Description:
This is just a clarification question. Currently, docs say if you do a restore, system-user secrets need to be identical to the source cluster (at the time of backup). I can understand this requirement on full backup, because this includes the system.admin.users collection - so a full restore will overwrite the system users and if they’re different from what the operator knows, it will lose access to the cluster.
This limitation can be a bit of a challenge though if one is also required to implement regular secret rotation. We now have to keep track of the system user secret as well as which backups it corresponds to. Not impossible, but maybe annoying and easy to forget.
Two questions about this:
- Is it correct that a selective restore should work even if the system passwords differ? In the selective case, the users database should not be touched, meaning the operator would still have access.

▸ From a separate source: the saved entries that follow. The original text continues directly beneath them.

import Summits.QuantumFields.YangMills.Theorems.LuscherReductionRunningReductionCoarseUpperDefs
import Summits.QuantumFields.YangMills.Theorems.LuscherReductionRunningReductionCoarseUpperPrelim
import Summits.QuantumFields.YangMills.Theorems.LuscherReductionOneSiteLevelsClosed
import HarnessLib

/-!
# COARSE-UPPER(L) ⇐ VALLEY GAIN + INNER NO-INTRUDER: the glue, kernel-checked (fixed-lattice programme COARSE(L₀) — route `LuscherReduction`,
# crux RED stmt-QuantumFields-19978 KT-door 3b′ / crux `TwistedTraceScaling` stmt-QuantumFields-20203 S-BASE; design note
# `pub/ym-fleet/ym-luscher-20007-p1/COARSE-DESIGN.md` §7–§8)

THEOREM `boUpper_of_valley_inner : ScalesAdmissible L δ η → ValleyGainAt L δ η → InnerNoIntruderAt L δ → BOUpperAt L` and, with crux ONE closed
(`oneSiteLevels_proof`) and the tree's `BOHandover.coarseNoIntruderAt_of_boUpper`, `coarseNoIntruderAt_of_valley_inner` = VERBATIM the body of
KTR's `CoarseNoIntruderAt L` (= hypothesis `hUp` of `TwoLattice.Base.fixedLatticeTraceLaw_of_coarse`; stub 3b′ is `L = 2`).  So COARSE-UPPER(L)
is reduced to the two target texts of `…CoarseUpperDefs` (C3 VALLEY `ValleyGainAt`, C4 INNER `InnerNoIntruderAt`) at any admissible pair of IMS
scales — nothing else.
Proof (IMS in subspace mode, as the closed child `OneSiteTail`): fix `k, ε`; at large `β` suppose `λ_k μ₀ > e^{ελ_b} μ_k λ₀`.  For `ψ` in the
span of the exact eigenfamily `e₀…e_k` (`exists_isPhys_eigenfamily_of_pos`): `λ_k‖ψ‖² ≤ ⟨ψ,Kψ⟩ ≤ ⟨ψ_in,Kψ_in⟩ + ⟨ψ_val,Kψ_val⟩ + onionErr·c_β^{|E|}‖ψ‖²`
(onion), `⟨ψ_val,Kψ_val⟩ ≤ e^{−(Δ_k+1)λ_b}λ₀(‖ψ‖² − ‖ψ_in‖²)` (VALLEY at `A = Δ_k + 1`, `‖cos·ψ‖² + ‖sin·ψ‖² = ‖ψ‖²`), `onionErr·c_β^{|E|} ≤ κλ_bλ₀`
(admissible scales + the β-uniform floor `levelValue_zero_ge_uniform`).  This forces `‖ψ_in‖ > 0` for `ψ ≠ 0` (the inner pieces `cos Θ_δ e_i`
have nondegenerate Gram matrix: `gram_endgame`), so INNER NO-INTRUDER supplies a combination with `⟨ψ_in,Kψ_in⟩μ₀ ≤ e^{(ε/2)λ_b}μ_kλ₀‖ψ_in‖²`;
the bound `λ_kμ₀ ≤ max(e^{(ε/2)λ_b}μ_k, e^{−(Δ_k+1)λ_b}μ₀)λ₀ + κλ_bλ₀μ₀ ≤ e^{ελ_b}μ_kλ₀` (ONE's lower bound `μ_k ≥ e^{−(Δ_kλ_b + Cλ_b²)}μ₀`,
`endgame_a/b`, `bo_endgame`) is the contradiction.
HONEST FRAMING: a reduction; V(L) and I(L) are OPEN fixed-lattice semiclassics; femto rung R2b1; not infinite volume, not a gap, not Clay.
-/

set_option autoImplicit false

noncomputable section

open MeasureTheory Filter Topology Real
open scoped BigOperators
open Literature.MathematicalPhysics.QuantumFieldTheory
open Literature.MathematicalPhysics.QuantumLattice

namespace Summit.QuantumFields.YangMills.Theorems.FemtoTransferGap

variable {L : ℕ} [NeZero L]

/-! ## §4 BO_up(L) from VALLEY GAIN and INNER NO-INTRUDER -/

/-- ★★★ **`BO_up(L)` from `V(L)` and `I(L)`** at any admissible pair of IMS scales. [cite: Luscher1983, §3] [cite: SimonB1983DiscreteSpectrum, §3] -/
theorem boUpper_of_valley_inner {δ η : ℝ → ℝ} (hS : ScalesAdmissible L δ η) (hV : ValleyGainAt L δ η) (hI : InnerNoIntruderAt L δ) :
    BOUpperAt L := by
  intro k ε hε
  obtain ⟨hδ, hη, hErr⟩ := hS
  obtain ⟨C, B0, hONE⟩ := oneSiteLevels_proof k
  obtain ⟨βV, hV'⟩ := hV (levelGap k + 1)
  obtain ⟨βI, hI'⟩ := hI k (ε / 2) (half_pos hε)
  have hκ0 : 0 < min (ε / 8) (1 / 8) := lt_min (by positivity) (by norm_num)
  have hκε : min (ε / 8) (1 / 8) ≤ ε / 4 := (min_le_left _ _).trans (by linarith)
  have hκ4 : min (ε / 8) (1 / 8) ≤ 1 / 4 := (min_le_right _ _).trans (by norm_num)
  obtain ⟨βE, hE⟩ := hErr (min (ε / 8) (1 / 8)) hκ0
  have hτ0 : 0 < 1 / (2 * (|levelGap k| + |C| + 2)) := by positivity
  refine ⟨max (max 1 B0) (max (max βV βI) (max βE (2 / (1 / (2 * (|levelGap k| + |C| + 2))) ^ 3))), fun β hβ => ?_⟩
  have hβ1 : 1 ≤ β := ((le_max_left _ _).trans (le_max_left _ _)).trans hβ
  have hβ0 : 0 < β := by linarith
  have hβB0 : B0 ≤ β := ((le_max_right _ _).trans (le_max_left _ _)).trans hβ
  have hβV : βV ≤ β := (((le_max_left _ _).trans (le_max_left _ _)).trans (le_max_right _ _)).trans hβ
  have hβI : βI ≤ β := (((le_max_right _ _).trans (le_max_left _ _)).trans (le_max_right _ _)).trans hβ
  have hβE : βE ≤ β := (((le_max_left _ _).trans (le_max_right _ _)).trans (le_max_right _ _)).trans hβ
  have hβτ : 2 / (1 / (2 * (|levelGap k| + |C| + 2))) ^ 3 ≤ β :=
    (((le_max_right _ _).trans (le_max_right _ _)).trans (le_max_right _ _)).trans hβ
  -- the natural coupling and the one-site levels
  have hL1 : (1 : ℝ) ≤ (L : ℝ) ^ 3 := one_le_pow₀ (by exact_mod_cast NeZero.one_le)
  have hB'β : β ≤ (L : ℝ) ^ 3 * β := by nlinarith
  have hB'0 : 0 < (L : ℝ) ^ 3 * β := lt_of_lt_of_le hβ0 hB'β
  obtain ⟨hμ0, -, hμk⟩ := hONE ((L : ℝ) ^ 3 * β) (hβB0.trans hB'β)
  have hlam0 : 0 < bareLambda ((L : ℝ) ^ 3 * β) := bareLambda_pos' hB'0
  have hlamτ : bareLambda ((L : ℝ) ^ 3 * β) ≤ 1 / (2 * (|levelGap k| + |C| + 2)) := bareLambda_cube_le (L := L) hτ0 hβτ
  have hΛ0 : 0 < levelValue su2Rep L β 0 := levelValue_su2Rep_pos hβ0 0
  obtain ⟨h1, h2, hy⟩ := smallness_of_le hlam0.le hlamτ
  -- ONE's lower bound with `|C|`, and `μ_k ≥ μ₀/2`
  have hμk' : Real.exp (-(levelGap k * bareLambda ((L : ℝ) ^ 3 * β) + |C| * bareLambda ((L : ℝ) ^ 3 * β) ^ 2)) *
      levelValue su2Rep 1 ((L : ℝ) ^ 3 * β) 0 ≤ levelValue su2Rep 1 ((L : ℝ) ^ 3 * β) k := by
    refine le_trans (mul_le_mul_of_nonneg_right (Real.exp_le_exp.2 ?_) hμ0.le) hμk
    have := mul_le_mul_of_nonneg_right (le_abs_self C) (sq_nonneg (bareLambda ((L : ℝ) ^ 3 * β)))
    linarith
  have hμk2 := half_le_of_exp_lower hy hμ0.le hμk'
  -- the error budget through the floor
  have herr : onionErr L β (δ β) (η β) * latCE L β ≤
      min (ε / 8) (1 / 8) * bareLambda ((L : ℝ) ^ 3 * β) * levelValue su2Rep L β 0 := by
    have h := mul_le_mul_of_nonneg_right (hE β hβE) (latCE_pos (L := L) hβ0.le).le
    refine h.trans ?_
    rw [mul_assoc (min (ε / 8) (1 / 8) * bareLambda ((L : ℝ) ^ 3 * β))]
    exact mul_le_mul_of_nonneg_left (levelValue_zero_ge_uniform hβ1) (by positivity)
  -- endgame targets (a), (b)
  have hA := endgame_a hε.le hlam0.le hμ0.le hμk2 hκε
  have hB := endgame_b hε.le hlam0.le h1 h2 hμ0.le hμk' hκ4
  -- suppose BO_up fails at `β`
  by_contra H
  push Not at H
  -- the exact eigenfamily and its inner pieces
  obtain ⟨e, he, hon, heig⟩ := exists_isPhys_eigenfamily_of_pos (L := L) hβ0 k
  obtain ⟨F, hFdef⟩ : ∃ F : Fin (k + 1) → GaugeConfig 3 L SU2 → ℝ, F = fun i U => Real.cos (innerPhase (δ β) U) * e i U := ⟨_, rfl⟩
  have hFphys : ∀ i, IsPhys (F i) := fun i => by rw [hFdef]; exact isPhys_inner (δ β) (he i)
  have hFsupp : ∀ i U, F i U ≠ 0 → ∃ z : Fin 3 → Bool, orbitDist (TT.twist3 z U) < δ β := fun i U h => by
    rw [hFdef] at h
    exact exists_orbitDist_lt_of_cos_ne_zero (hδ β) (left_ne_zero_of_mul h)
  -- KEY ESTIMATE for every coefficient vector
  have key : ∀ a : Fin (k + 1) → ℝ,
      0 ≤ l2 (fun U => ∑ i, a i * F i U) (fun U => ∑ i, a i * F i U) ∧
      l2 (fun U => ∑ i, a i * F i U) (fun U => ∑ i, a i * F i U) ≤ ∑ i, a i ^ 2 ∧
      levelValue su2Rep L β k * levelValue su2Rep 1 ((L : ℝ) ^ 3 * β) 0 * ∑ i, a i ^ 2 ≤
        qform su2Rep β (fun U => ∑ i, a i * F i U) (fun U => ∑ i, a i * F i U) * levelValue su2Rep 1 ((L : ℝ) ^ 3 * β) 0
          + Real.exp (-((levelGap k + 1) * bareLambda ((L : ℝ) ^ 3 * β))) * levelValue su2Rep L β 0 *
              levelValue su2Rep 1 ((L : ℝ) ^ 3 * β) 0 * (∑ i, a i ^ 2 - l2 (fun U => ∑ i, a i * F i U) (fun U => ∑ i, a i * F i U))
          + min (ε / 8) (1 / 8) * bareLambda ((L : ℝ) ^ 3 * β) * levelValue su2Rep L β 0 * levelValue su2Rep 1 ((L : ℝ) ^ 3 * β) 0 *
              ∑ i, a i ^ 2 := by
    intro a
    have hψ : IsPhys (fun U => ∑ i, a i * e i U) := isPhys_sum_mul_lat Finset.univ e he a
    obtain ⟨hn, hq⟩ := forms_of_eigenfamily_lat he hon heig a
    -- the inner piece of `ψ` is the combination of the `F i`
    have hin : (fun U => Real.cos (innerPhase (δ β) U) * ∑ i, a i * e i U) = fun U => ∑ i, a i * F i U := by
      rw [hFdef]; exact cut_sum_mul _ a e
    -- onion
    have honion := qform_le_three_regions_onionErr hβ0 (hδ β) (hη β) hψ
    rw [hin, hn] at honion
    -- valley
    have hψoutP : IsPhys (fun U => Real.sin (innerPhase (δ β) U) * ∑ i, a i * e i U) := isPhys_outer (δ β) hψ
    have hVal := hV' β hβV _ (isPhys_valley (η β) hψoutP) fun U hU =>
      valley_support (hδ β) (hη β) (fun U => ∑ i, a i * e i U) hU
    have hvalout := l2_mul_le hψoutP (J := fun U => Real.cos (actionPhase (η β) U)) fun U => Real.abs_cos_le_one _
    have hsplit := l2_cos_add_l2_sin (measurable_innerPhase (δ β)) hψ
    rw [hin, hn] at hsplit
    -- floor of the span
    have hfloorK : levelValue su2Rep L β k * ∑ i, a i ^ 2 ≤ qform su2Rep β (fun U => ∑ i, a i * e i U) (fun U => ∑ i, a i * e i U) := by
      rw [hq, Finset.mul_sum]
      refine Finset.sum_le_sum fun i _ => mul_le_mul_of_nonneg_right ?_ (sq_nonneg _)
      exact levelValue_le_of_le hβ0 (Nat.le_of_lt_succ i.2)
    have hnin0 : 0 ≤ l2 (fun U => ∑ i, a i * F i U) (fun U => ∑ i, a i * F i U) := l2_self_nonneg_lat _
    have hout0 := l2_self_nonneg_lat (fun U => Real.sin (innerPhase (δ β) U) * ∑ i, a i * e i U)
    refine ⟨hnin0, by linarith, ?_⟩
    have hE0 : 0 ≤ Real.exp (-((levelGap k + 1) * bareLambda ((L : ℝ) ^ 3 * β))) * levelValue su2Rep L β 0 := by positivity
    have hout_eq : l2 (fun U => Real.sin (innerPhase (δ β) U) * ∑ i, a i * e i U) (fun U => Real.sin (innerPhase (δ β) U) * ∑ i, a i * e i U)
        = ∑ i, a i ^ 2 - l2 (fun U => ∑ i, a i * F i U) (fun U => ∑ i, a i * F i U) := by linarith [hsplit]
    have h3 := hVal.trans (mul_le_mul_of_nonneg_left (hvalout.trans hout_eq.le) hE0)
    have h4 := mul_le_mul_of_nonneg_right herr (Finset.sum_nonneg fun i (_ : i ∈ Finset.univ) => sq_nonneg (a i))
    have h5 : levelValue su2Rep L β k * ∑ i, a i ^ 2 ≤ qform su2Rep β (fun U => ∑ i, a i * F i U) (fun U => ∑ i, a i * F i U)
        + Real.exp (-((levelGap k + 1) * bareLambda ((L : ℝ) ^ 3 * β))) * levelValue su2Rep L β 0 *
            (∑ i, a i ^ 2 - l2 (fun U => ∑ i, a i * F i U) (fun U => ∑ i, a i * F i U))
        + min (ε / 8) (1 / 8) * bareLambda ((L : ℝ) ^ 3 * β) * levelValue su2Rep L β 0 * ∑ i, a i ^ 2 := by
      linarith [honion, h3, h4, hfloorK]
    have h6 := mul_le_mul_of_nonneg_right h5 hμ0.le
    linarith [h6]
  -- nondegeneracy of the inner Gram matrix
  have hGram : ∀ a : Fin (k + 1) → ℝ, a ≠ 0 → 0 < l2 (fun U => ∑ i, a i * F i U) (fun U => ∑ i, a i * F i U) := by
    intro a ha
    obtain ⟨hnin0, -, hkey⟩ := key a
    have hn : 0 < ∑ i, a i ^ 2 := sum_sq_pos_of_ne_zero ha
    rcases hnin0.lt_or_eq with hpos | hzero
    · exact hpos
    · exfalso
      have hq0 : qform su2Rep β (fun U => ∑ i, a i * F i U) (fun U => ∑ i, a i * F i U) ≤ 0 := by
        have h := qform_le_latCE_mul_l2 hβ0.le (isPhys_sum_mul_lat Finset.univ F hFphys a)
        rw [← hzero, mul_zero] at h; exact h
      rw [← hzero] at hkey
      exact absurd (gram_endgame hn hΛ0 hμ0.le hq0 hkey hB) (not_le.mpr H)
  -- INNER NO-INTRUDER supplies a good combination; the endgame contradicts `H`
  obtain ⟨a, ha, hIa⟩ := hI' β hβI F hFphys hFsupp hGram
  obtain ⟨hnin0, hnin1, hkey⟩ := key a
  exact absurd (bo_endgame (sum_sq_pos_of_ne_zero ha) hnin0 hnin1 hΛ0 hkey hIa hA hB) (not_le.mpr H)

/-! ## §5 COARSE-UPPER(L) -/

/-- ★★★ **COARSE-UPPER(L) from VALLEY GAIN + INNER NO-INTRUDER** (conclusion = VERBATIM the body of KTR's `CoarseNoIntruderAt L`, = hypothesis
`hUp` of `TwoLattice.Base.fixedLatticeTraceLaw_of_coarse`; `L = 2` is stub 3b′): the glue `boUpper_of_valley_inner`, the tree's
`BOHandover.coarseNoIntruderAt_of_boUpper`, and crux ONE (`oneSiteLevels_proof`, closed). [cite: Luscher1983, §3] [cite: LuscherMunster1984, §2] -/
theorem coarseNoIntruderAt_of_valley_inner {δ η : ℝ → ℝ} (hS : ScalesAdmissible L δ η) (hV : ValleyGainAt L δ η)
    (hI : InnerNoIntruderAt L δ) :
    ∀ k : ℕ, ∀ d : ℝ, d < levelGap k → ∃ lam0 : ℝ, 0 < lam0 ∧ ∀ lam : ℝ, 0 < lam → lam ≤ lam0 →
      ∀ β : ℝ, InFemtoWindow lam β L →
        levelValue su2Rep L β k ≤ Real.exp (-(d * luscherLambda β L) / L) * levelValue su2Rep L β 0 :=
  BOHandover.coarseNoIntruderAt_of_boUpper L (boUpper_of_valley_inner hS hV hI) oneSiteLevels_proof

end Summit.QuantumFields.YangMills.Theorems.FemtoTransferGap

end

- In case of a full restore with different secrets, the operator would lose access and the cluster would be marked as failed. But the restore itself might be able to finish properly. I’m not too sure about that, because a classical “mongorestore” typically fails the oplog replay stage if the admin user changed during restore. But if pbm can handle that, one should be able to repair the cluster simply by replacing the system passwords with the new ones. Or is there other problems?
I’m specifically imagining the worst case where the system user secret might have been lost - in that case, option 1 would be the easiest approach to get the db back online - while option 2 might need lots of manual intervention (including bringing up mongodb in no-auth mode to be able to replace the credentials).